So.....I am trying to understand everyone's points. It is not okay to go ToT'ing even if I don't let dd touch anything. Or even walk up the steps.

BUT

I could invite people over to a pox party.....so I could invite x number of kids and they could get it, (both old and young) and before they get spots they could infect many many unknowing people.....but that would be okay because?????

or is it a rule if you have a pox party that all childrens stay home and have no contact with anyone for 21 days? I am only asking because I am not familiar with pox parties.......


----------



## maygee (Dec 22, 2006)

Quote:


Originally Posted by *momtoS* 
Do you think I should keep her sister home too?

Well, if you're that certain she has it and is contagious, I would say yes, based on what you've said.

If you have a child that you KNOW is sick or that you purposefully and knowingly exposed to CP with the specific intention of getting them sick, then YES, they should be quarantined. It's a big deal to some people even if you don't care.


----------



## riverscout (Dec 22, 2006)

Quote:


Originally Posted by *Storm Bride* 
I still have to remind myself of threads like this on a regular basis, so I don't do any of these things. It would never have occurred to me to keep a sick kid home on Hallowe'en, unless they were too sick to ToT. I stop and think about these threads every time my children are sick. It's still a strange mindset to me, but I am following it.

I'm just curious, what would qualify as "too sick?" Like they didn't feel well enough or do you mean some specific symptoms?


----------



## savithny (Oct 23, 2005)

Quote:


Originally Posted by *momtoS* 
So.....I am trying to understand everyone's points. It is not okay to go ToT'ing even if I don't let dd touch anything. Or even walk up the steps.

BUT

I could invite people over to a pox party.....so I could invite x number of kids and they could get it, (both old and young) and before they get spots they could infect many many unknowing people.....but that would be okay because?????

or is it a rule if you have a pox party that all childrens stay home and have no contact with anyone for 21 days? I am only asking because I am not familiar with pox parties.......

The only people I know who have done pox parties are homeschoolers, and yeah, that's pretty much what they did.

At a pox party, everyone there *wants* to get them. They know what they're signing up for. Ideally, I'd talk with the people who come about not going around spreading pox willynilly to those who might not be so excited to get it naturally. But at least you know that your conscious exposures were willing.

What you're proposing doing is like having a pox party for your whole neighborhood -- but not actually telling them its a pox party until the end of the party when you hand out the goody bags.


----------



## felix23 (Nov 7, 2006)

Quote:


Originally Posted by *momtoS* 
So.....I am trying to understand everyone's points. It is not okay to go ToT'ing even if I don't let dd touch anything.
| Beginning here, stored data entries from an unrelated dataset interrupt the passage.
import Summits.Ventures.QEC.Census.FoldTowerPlan
import HarnessLib

/-!
# Fold certificate of `[[288,12,18]]` — level-1 file 3: 3 theorem(s) over plan segments (levels 1–3 nested)

Kernel computation only (`decide +kernel`, standard axioms); each theorem's work list is a segment of the plan in
`FoldTowerPlan`; assembled in the closer via `FoldTowerSound`.
-/

set_option maxRecDepth 100000

namespace Summit.Ventures.QEC.Census.Fold.Tower

open Summit.Ventures.QEC.Census Summit.Ventures.QEC.Census.Fold

set_option maxHeartbeats 400000000 in
/-- the 1 level-1 work unit(s) `seg1 13 1` pass `node1Mod` (est. 134 s). -/
theorem l1c9 : runPlan node1Mod (seg1 13 1) = true := by decide +kernel

set_option maxHeartbeats 400000000 in
/-- the 1 level-1 work unit(s) `seg1 14 1` pass `node1Mod` (est. 134 s). -/
theorem l1c10 : runPlan node1Mod (seg1 14 1) = true := by decide +kernel

set_option maxHeartbeats 400000000 in
/-- the 1 level-1 work unit(s) `seg1 15 1` pass `node1Mod` (est. 134 s). -/
theorem l1c11 : runPlan node1Mod (seg1 15 1) = true := by decide +kernel


end Summit.Ventures.QEC.Census.Fold.Tower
Or even walk up the steps.

BUT

I could invite people over to a pox party.....so I could invite x number of kids and they could get it, (both old and young) and before they get spots they could infect many many unknowing people.....but that would be okay because?????
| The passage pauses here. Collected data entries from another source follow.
import Summits.AtomisticToContinuum.BoseEinsteinCondensation.Theorems.BECInsertionCorrectorCorrectorClosureFirstCorrectorBoundModes
import Summits.AtomisticToContinuum.BoseEinsteinCondensation.Theorems.BECInsertionCorrectorCorrectorClosureFirstCorrectorBoundDictionary
import Summits.AtomisticToContinuum.BoseEinsteinCondensation.Theorems.BECInsertionCorrectorCorrectorClosureTailModes
import HarnessLib

/-!
# Crux `CorrectorClosure` (stmt-AtomisticToContinuum-12058), line `residue-area-law` —
# stub `stub_firstCorrectorBound`, auxiliary file: the `N`-uniform bound of the finite mode sums (packaged)

Supports (does not close) stmt-AtomisticToContinuum-12058, route `BECInsertionCorrector`.
One theorem, `modes_continuous_and_hMinusOneSqW_le`, packaging the estimate of the finite
tagged-mode sums `M(X) = ∑_{k ∈ S} (a_k(X') cos(p_k·y) + b_k(X') sin(p_k·y))`,
`a_k = 2(α_k∑ⱼcos(p_k·xⱼ) + β_k∑ⱼsin(p_k·xⱼ))`, `b_k = 2(α_k∑ⱼsin - β_k∑ⱼcos)`, in the form consumed
by the registered stub: under the per-mode dictionary `‖∑ⱼcos(p_k·xⱼ)‖²₋₁, ‖∑ⱼsin(p_k·xⱼ)‖²₋₁ ≤ C_K N/|p_k|²`,
for `L ≥ 1`, a finite `S ∌ 0` without antipodal pairs and coefficients with
`α_k² + β_k² ≤ (L⁻³κ)²` and `∑_{k ∈ T} (α_k² + β_k²) ≤ L⁻³ C_U κ` for all finite `T`
(the sup bound and Parseval for the cell Fourier coefficients of `v^per`), `M` is continuous and
`‖M‖²₋₁ ≤ C_K (192κ² + C_Uκ) N`. Proof: orthogonality of the tagged modes
(`hMinusOneSqW_tail_modes_le`), the coefficient bound `‖a_k‖², ‖b_k‖² ≤ 8(α_k² + β_k²)C_KN/|p_k|²`
(`hMinusOneSqW_modeCoeff_le`), the lattice sum `∑_{k∈S}(α_k²+β_k²)/|k|² ≤ 96⌈L⌉(L⁻³κ)² + L⁻³C_Uκ/⌈L⌉²`
(`sum_sq_div_nsq_le` at `K₀ = ⌈L⌉`) and `⌈L⌉ ≤ 2L`, `2/π² ≤ 1`. (Same mathematics as
`…FirstCorrectorBoundModeSum.lean`, stated once in packaged form.)
-/

noncomputable section

open MeasureTheory Filter Matrix Finset
open scoped ENNReal NNReal BigOperators

namespace Summit.AtomisticToContinuum.BoseEinsteinCondensation.Theorems.CorrectorClosure.ResidueAreaLaw

open Literature.MathematicalPhysics.QuantumManyBody.BoseGas
open Summit.AtomisticToContinuum.BoseEinsteinCondensation.Theorems.CorrectorClosure.HealingScaleKacInsertion
  (hMinusOneSqW_tail_modes_le continuous_vecTail_config continuous_cos_modePhase continuous_sin_modePhase)

variable {N : ℕ} {L : ℝ}

/-- **The finite tagged-mode sums: continuity and the `N`-uniform `H₋₁` bound (packaged).** Under
the per-mode dictionary with constant `C_K ≥ 0`, for `L ≥ 1`, a finite `S ∌ 0` without antipodal
pairs and real coefficients with `α_k² + β_k² ≤ (L⁻³κ)²` (all `k`) and
`∑_{k ∈ T} (α_k² + β_k²) ≤ L⁻³ C_U κ` (all finite `T`), the tagged-mode sum
`M(X) = ∑_{k ∈ S} (2(α_k∑ⱼcos(p_k·xⱼ) + β_k∑ⱼsin(p_k·xⱼ)) cos(p_k·y) + 2(α_k∑ⱼsin - β_k∑ⱼcos) sin(p_k·y))`
is continuous and `‖M‖²₋₁ ≤ C_K (192κ² + C_Uκ) N` for the product weight `Θ₀ ∘ vecTail`. [folklore] -/
theorem modes_continuous_and_hMinusOneSqW_le (hL1 : 1 ≤ L) {Θ₀ : Config N → ℝ}
    (hΘc : Continuous Θ₀) {CK : ℝ} (hCK : 0 ≤ CK)
    (hdict : ∀ k : Fin 3 → ℤ, k ≠ 0 →
      hMinusOneSqW L Θ₀
          (fun X : Config N => ∑ j, Real.cos (2 * Real.pi / L * ∑ i, (k i : ℝ) * X j i)) ≤
        ENNReal.ofReal (CK * N / ((2 * Real.pi / L) ^ 2 * ∑ i, (k i : ℝ) ^ 2)) ∧
      hMinusOneSqW L Θ₀
          (fun X : Config N => ∑ j, Real.sin (2 * Real.pi / L * ∑ i, (k i : ℝ) * X j i)) ≤
        ENNReal.ofReal (CK * N / ((2 * Real.pi / L) ^ 2 * ∑ i, (k i : ℝ) ^ 2)))
    {S : Finset (Fin 3 → ℤ)} (hS0 : (0 : Fin 3 → ℤ) ∉ S) (hS : ∀ m ∈ S, -m ∉ S)
    (α β : (Fin 3 → ℤ) → ℝ) {κ CU : ℝ} (hκ : 0 ≤ κ) (hCU : 0 ≤ CU)
    (hA : ∀ k, α k ^ 2 + β k ^ 2 ≤ ((L ^ 3)⁻¹ * κ) ^ 2)
    (hP : ∀ T : Finset (Fin 3 → ℤ), ∑ k ∈ T, (α k ^ 2 + β k ^ 2) ≤ (L ^ 3)⁻¹ * (CU * κ)) :
    Continuous (fun X : Config (N + 1) => ∑ k ∈ S,
          (2 * (α k * ∑ j, Real.cos (2 * Real.pi / L * ∑ i, (k i : ℝ) * vecTail X j i) +
                β k * ∑ j, Real.sin (2 * Real.pi / L * ∑ i, (k i : ℝ) * vecTail X j i)) *
              Real.cos (2 * Real.pi / L * ∑ i, (k i : ℝ) * X 0 i) +
            2 * (α k * ∑ j, Real.sin (2 * Real.pi / L * ∑ i, (k i : ℝ) * vecTail X j i) -
                β k * ∑ j, Real.cos (2 * Real.pi / L * ∑ i, (k i : ℝ) * vecTail X j i)) *
              Real.sin (2 * Real.pi / L * ∑ i, (k i : ℝ) * X 0 i))) ∧
    hMinusOneSqW L (fun X : Config (N + 1) => Θ₀ (vecTail X))
        (fun X : Config (N + 1) => ∑ k ∈ S,
          (2 * (α k * ∑ j, Real.cos (2 * Real.pi / L * ∑ i, (k i : ℝ) * vecTail X j i) +
                β k * ∑ j, Real.sin (2 * Real.pi / L * ∑ i, (k i : ℝ) * vecTail X j i)) *
              Real.cos (2 * Real.pi / L * ∑ i, (k i : ℝ) * X 0 i) +
            2 * (α k * ∑ j, Real.sin (2 * Real.pi / L * ∑ i, (k i : ℝ) * vecTail X j i) -
                β k * ∑ j, Real.cos (2 * Real.pi / L * ∑ i, (k i : ℝ) * vecTail X j i)) *
              Real.sin (2 * Real.pi / L * ∑ i, (k i : ℝ) * X 0 i))) ≤
      ENNReal.ofReal (CK * (192 * κ ^ 2 + CU * κ) * N) := by
  have hL : 0 < L := one_pos.trans_le hL1
  -- continuity of the density waves and of the mode coefficients
  have hwave : ∀ (k : Fin 3 → ℤ) {f : ℝ → ℝ}, Continuous f →
      Continuous fun Z : Config N => ∑ j, f (2 * Real.pi / L * ∑ i, (k i : ℝ) * Z j i) := by
    intro k f hf
    refine continuous_finsetSum _ fun j _ => hf.comp (continuous_const.mul
      (continuous_finsetSum _ fun i _ => continuous_const.mul ?_))
    exact (PiLp.continuous_apply 2 _ i).comp (continuous_apply j)
  have hcoefA : ∀ k : Fin 3 → ℤ, Continuous fun Z : Config N =>
      2 * (α k * ∑ j, Real.cos (2 * Real.pi / L * ∑ i, (k i : ℝ) * Z j i) +
        β k * ∑ j, Real.sin (2 * Real.pi / L * ∑ i, (k i : ℝ) * Z j i)) := fun k =>
    continuous_const.mul ((continuous_const.mul (hwave k Real.continuous_cos)).add
      (continuous_const.mul (hwave k Real.continuous_sin)))
  have hcoefB : ∀ k : Fin 3 → ℤ, Continuous fun Z : Config N =>
      2 * (α k * ∑ j, Real.sin (2 * Real.pi / L * ∑ i, (k i : ℝ) * Z j i) -
        β k * ∑ j, Real.cos (2 * Real.pi / L * ∑ i, (k i : ℝ) * Z j i)) := fun k =>
    continuous_const.mul ((continuous_const.mul (hwave k Real.continuous_sin)).sub
      (continuous_const.mul (hwave k Real.continuous_cos)))
  refine ⟨?_, ?_⟩
  · have ht := continuous_vecTail_config (N := N)
    refine continuous_finsetSum _ fun k _ => ?_
    exact (((hcoefA k).comp ht).mul ((continuous_cos_modePhase L k).comp (continuous_apply 0))).add
      (((hcoefB k).comp ht).mul ((continuous_sin_modePhase L k).comp (continuous_apply 0)))
  -- Step 1: orthogonality of the tagged modes
  have h1 := hMinusOneSqW_tail_modes_le N L hL Θ₀ hΘc S hS0 hS
    (fun k Z => 2 * (α k * ∑ j, Real.cos (2 * Real.pi / L * ∑ i, (k i : ℝ) * Z j i) +
      β k * ∑ j, Real.sin (2 * Real.pi / L * ∑ i, (k i : ℝ) * Z j i)))
    (fun k Z => 2 * (α k * ∑ j, Real.sin (2 * Real.pi / L * ∑ i, (k i : ℝ) * Z j i) -
      β k * ∑ j, Real.cos (2 * Real.pi / L * ∑ i, (k i : ℝ) * Z j i)))
    (fun k _ => hcoefA k) (fun k _ => hcoefB k)
  refine h1.trans ?_
  -- Step 2: the coefficient bound, mode by mode
  set M : (Fin 3 → ℤ) → ℝ := fun k => CK * N / ((2 * Real.pi / L) ^ 2 * ∑ i, (k i : ℝ) ^ 2) with hM
  have hne : ∀ k ∈ S, k ≠ 0 := fun k hk h => hS0 (h ▸ hk)
  have hnsq : ∀ k ∈ S, 0 < ∑ i, (k i : ℝ) ^ 2 := fun k hk => by
    have h1' : (1 : ℝ) ≤ ((univ.sup fun j => (k j).natAbs : ℕ) : ℝ) := by
      exact_mod_cast one_le_supNorm_of_ne_zero (hne k hk)
    nlinarith [supNorm_sq_le_nsq k]
  have hM0 : ∀ k ∈ S, 0 ≤ M k := fun k hk => by
    have := hnsq k hk
    rw [hM]; positivity
  have h2 : ∀ k ∈ S,
      hMinusOneSqW L Θ₀ (fun Z : Config N =>
          2 * (α k * ∑ j, Real.cos (2 * Real.pi / L * ∑ i, (k i : ℝ) * Z j i) +
            β k * ∑ j, Real.sin (2 * Real.pi / L * ∑ i, (k i : ℝ) * Z j i))) +
        hMinusOneSqW L Θ₀ (fun Z : Config N =>
          2 * (α k * ∑ j, Real.sin (2 * Real.pi / L * ∑ i, (k i : ℝ) * Z j i) -
            β k * ∑ j, Real.cos (2 * Real.pi / L * ∑ i, (k i : ℝ) * Z j i))) ≤
      ENNReal.ofReal (16 * (α k ^ 2 + β k ^ 2) * M k) := by
    intro k hk
    obtain ⟨hc, hs⟩ := hdict k (hne k hk)
    obtain ⟨ha, hb⟩ := hMinusOneSqW_modeCoeff_le L hΘc (hwave k Real.continuous_cos)
      (hwave k Real.continuous_sin) (hM0 k hk) hc hs (α k) (β k)
    calc _ ≤ ENNReal.ofReal (8 * (α k ^ 2 + β k ^ 2) * M k) +
          ENNReal.ofReal (8 * (α k ^ 2 + β k ^ 2) * M k) := add_le_add ha hb
      _ = _ := by
          rw [← ENNReal.ofReal_add (by have := hM0 k hk; positivity)
            (by have := hM0 k hk; positivity)]
          congr 1; ring
  -- Step 3: sum, identify with the lattice sum, and bound it
  have hterm : ∀ k ∈ S, L ^ 3 / 2 * (16 * (α k ^ 2 + β k ^ 2) * M k) =
      2 * CK * N * L ^ 5 / Real.pi ^ 2 * ((α k ^ 2 + β k ^ 2) / ∑ i, (k i : ℝ) ^ 2) := by
    intro k hk
    have hn := hnsq k hk
    rw [hM]
    field_simp
    ring
  -- the lattice sum with `c_k = √(α_k² + β_k²)`
  have hlat : ∑ k ∈ S, (α k ^ 2 + β k ^ 2) / ∑ i, (k i : ℝ) ^ 2 ≤
      96 * ⌈L⌉₊ * ((L ^ 3)⁻¹ * κ) ^ 2 + (L ^ 3)⁻¹ * (CU * κ) / (⌈L⌉₊ : ℝ) ^ 2 := by
    have hsq : ∀ k, Real.sqrt (α k ^ 2 + β k ^ 2) ^ 2 = α k ^ 2 + β k ^ 2 := fun k =>
      Real.sq_sqrt (by positivity)
    have hA' : ∀ k, |Real.sqrt (α k ^ 2 + β k ^ 2)| ≤ (L ^ 3)⁻¹ * κ := fun k => by
      rw [abs_of_nonneg (Real.sqrt_nonneg _)]
      exact Real.sqrt_le_sqrt (hA k) |>.trans_eq (Real.sqrt_sq (by positivity))
    have hP' : ∀ T : Finset (Fin 3 → ℤ), ∑ k ∈ T, Real.sqrt (α k ^ 2 + β k ^ 2) ^ 2 ≤
        (L ^ 3)⁻¹ * (CU * κ) := fun T => by simp only [hsq]; exact hP T
    have h := sum_sq_div_nsq_le hA' hP' (Nat.one_le_ceil_iff.2 hL) S hS0
    simp only [hsq] at h
    exact h
  -- elementary arithmetic with `L ≤ ⌈L⌉ ≤ 2L` and `2/π² ≤ 1`
  have harith : 2 * CK * N * L ^ 5 / Real.pi ^ 2 *
      (96 * ⌈L⌉₊ * ((L ^ 3)⁻¹ * κ) ^ 2 + (L ^ 3)⁻¹ * (CU * κ) / (⌈L⌉₊ : ℝ) ^ 2) ≤
        CK * (192 * κ ^ 2 + CU * κ) * N := by
    have hc1 : (L : ℝ) ≤ (⌈L⌉₊ : ℝ) := Nat.le_ceil L
    have hc2 : ((⌈L⌉₊ : ℕ) : ℝ) ≤ 2 * L := by
      have := Nat.ceil_lt_add_one hL.le
      linarith
    have hN : (0 : ℝ) ≤ N := Nat.cast_nonneg N
    have hpi : 2 / Real.pi ^ 2 ≤ 1 := by
      rw [div_le_one (by positivity)]
      nlinarith [Real.pi_gt_three]
    have hIR : 96 * (⌈L⌉₊ : ℝ) * ((L ^ 3)⁻¹ * κ) ^ 2 ≤ 192 * κ ^ 2 / L ^ 5 := by
      rw [show 96 * (⌈L⌉₊ : ℝ) * ((L ^ 3)⁻¹ * κ) ^ 2 = (⌈L⌉₊ : ℝ) * (96 * κ ^ 2 / L ^ 6) by
        field_simp, show 192 * κ ^ 2 / L ^ 5 = (2 * L) * (96 * κ ^ 2 / L ^ 6) by field_simp; ring]
      exact mul_le_mul_of_nonneg_right hc2 (by positivity)
    have hUV : (L ^ 3)⁻¹ * (CU * κ) / ((⌈L⌉₊ : ℕ) : ℝ) ^ 2 ≤ CU * κ / L ^ 5 := by
      rw [show (CU : ℝ) * κ / L ^ 5 = (L ^ 3)⁻¹ * (CU * κ) / L ^ 2 by field_simp]
      exact div_le_div_of_nonneg_left (by positivity) (by positivity)
        (pow_le_pow_left₀ hL.le hc1 2)
    calc 2 * CK * N * L ^ 5 / Real.pi ^ 2 *
          (96 * ⌈L⌉₊ * ((L ^ 3)⁻¹ * κ) ^ 2 + (L ^ 3)⁻¹ * (CU * κ) / (⌈L⌉₊ : ℝ) ^ 2)
        ≤ 2 * CK * N * L ^ 5 / Real.pi ^ 2 * (192 * κ ^ 2 / L ^ 5 + CU * κ / L ^ 5) :=
          mul_le_mul_of_nonneg_left (add_le_add hIR hUV) (by positivity)
      _ = 2 / Real.pi ^ 2 * (CK * (192 * κ ^ 2 + CU * κ) * N) := by
          field_simp
      _ ≤ 1 * (CK * (192 * κ ^ 2 + CU * κ) * N) :=
          mul_le_mul_of_nonneg_right hpi (by positivity)
      _ = _ := one_mul _
  calc ENNReal.ofReal (L ^ 3 / 2) * ∑ k ∈ S,
        (hMinusOneSqW L Θ₀ (fun Z : Config N =>
            2 * (α k * ∑ j, Real.cos (2 * Real.pi / L * ∑ i, (k i : ℝ) * Z j i) +
              β k * ∑ j, Real.sin (2 * Real.pi / L * ∑ i, (k i : ℝ) * Z j i))) +
          hMinusOneSqW L Θ₀ (fun Z : Config N =>
            2 * (α k * ∑ j, Real.sin (2 * Real.pi / L * ∑ i, (k i : ℝ) * Z j i) -
              β k * ∑ j, Real.cos (2 * Real.pi / L * ∑ i, (k i : ℝ) * Z j i))))
      ≤ ENNReal.ofReal (L ^ 3 / 2) * ∑ k ∈ S, ENNReal.ofReal (16 * (α k ^ 2 + β k ^ 2) * M k) := by
        gcongr with k hk
        exact h2 k hk
    _ = ENNReal.ofReal (∑ k ∈ S, L ^ 3 / 2 * (16 * (α k ^ 2 + β k ^ 2) * M k)) := by
        rw [← ENNReal.ofReal_sum_of_nonneg fun k hk => by have := hM0 k hk; positivity,
          ← ENNReal.ofReal_mul (by positivity), Finset.mul_sum]
    _ = ENNReal.ofReal (2 * CK * N * L ^ 5 / Real.pi ^ 2 *
          ∑ k ∈ S, (α k ^ 2 + β k ^ 2) / ∑ i, (k i : ℝ) ^ 2) := by
        rw [Finset.sum_congr rfl hterm, ← Finset.mul_sum]
    _ ≤ ENNReal.ofReal (CK * (192 * κ ^ 2 + CU * κ) * N) := by
        refine ENNReal.ofReal_le_ofReal ((mul_le_mul_of_nonneg_left hlat (by positivity)).trans harith)

end Summit.AtomisticToContinuum.BoseEinsteinCondensation.Theorems.CorrectorClosure.ResidueAreaLaw

end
or is it a rule if you have a pox party that all childrens stay home and have no contact with anyone for 21 days? I am only asking because I am not familiar with pox parties.......


I've only known a couple of people who went to pox parties, and yes they did plan to stay at home for about a month following the exposure.


----------



## BlueStateMama (Apr 12, 2004)

Quote:

I could invite people over to a pox party.....so I could invite x number of kids and they could get it, (both old and young) and before they get spots they could infect many many unknowing people.....but that would be okay because?????
People *choose*to go to a pox party. People don't choose to have individuals knowing they're activley infected with X,Y,Z disease knocking on their door. Sure, we all roll the dice every day in the general poplice, but if my little ones are sick, I don't think I have the right to take away that CHOICE of exposure from others.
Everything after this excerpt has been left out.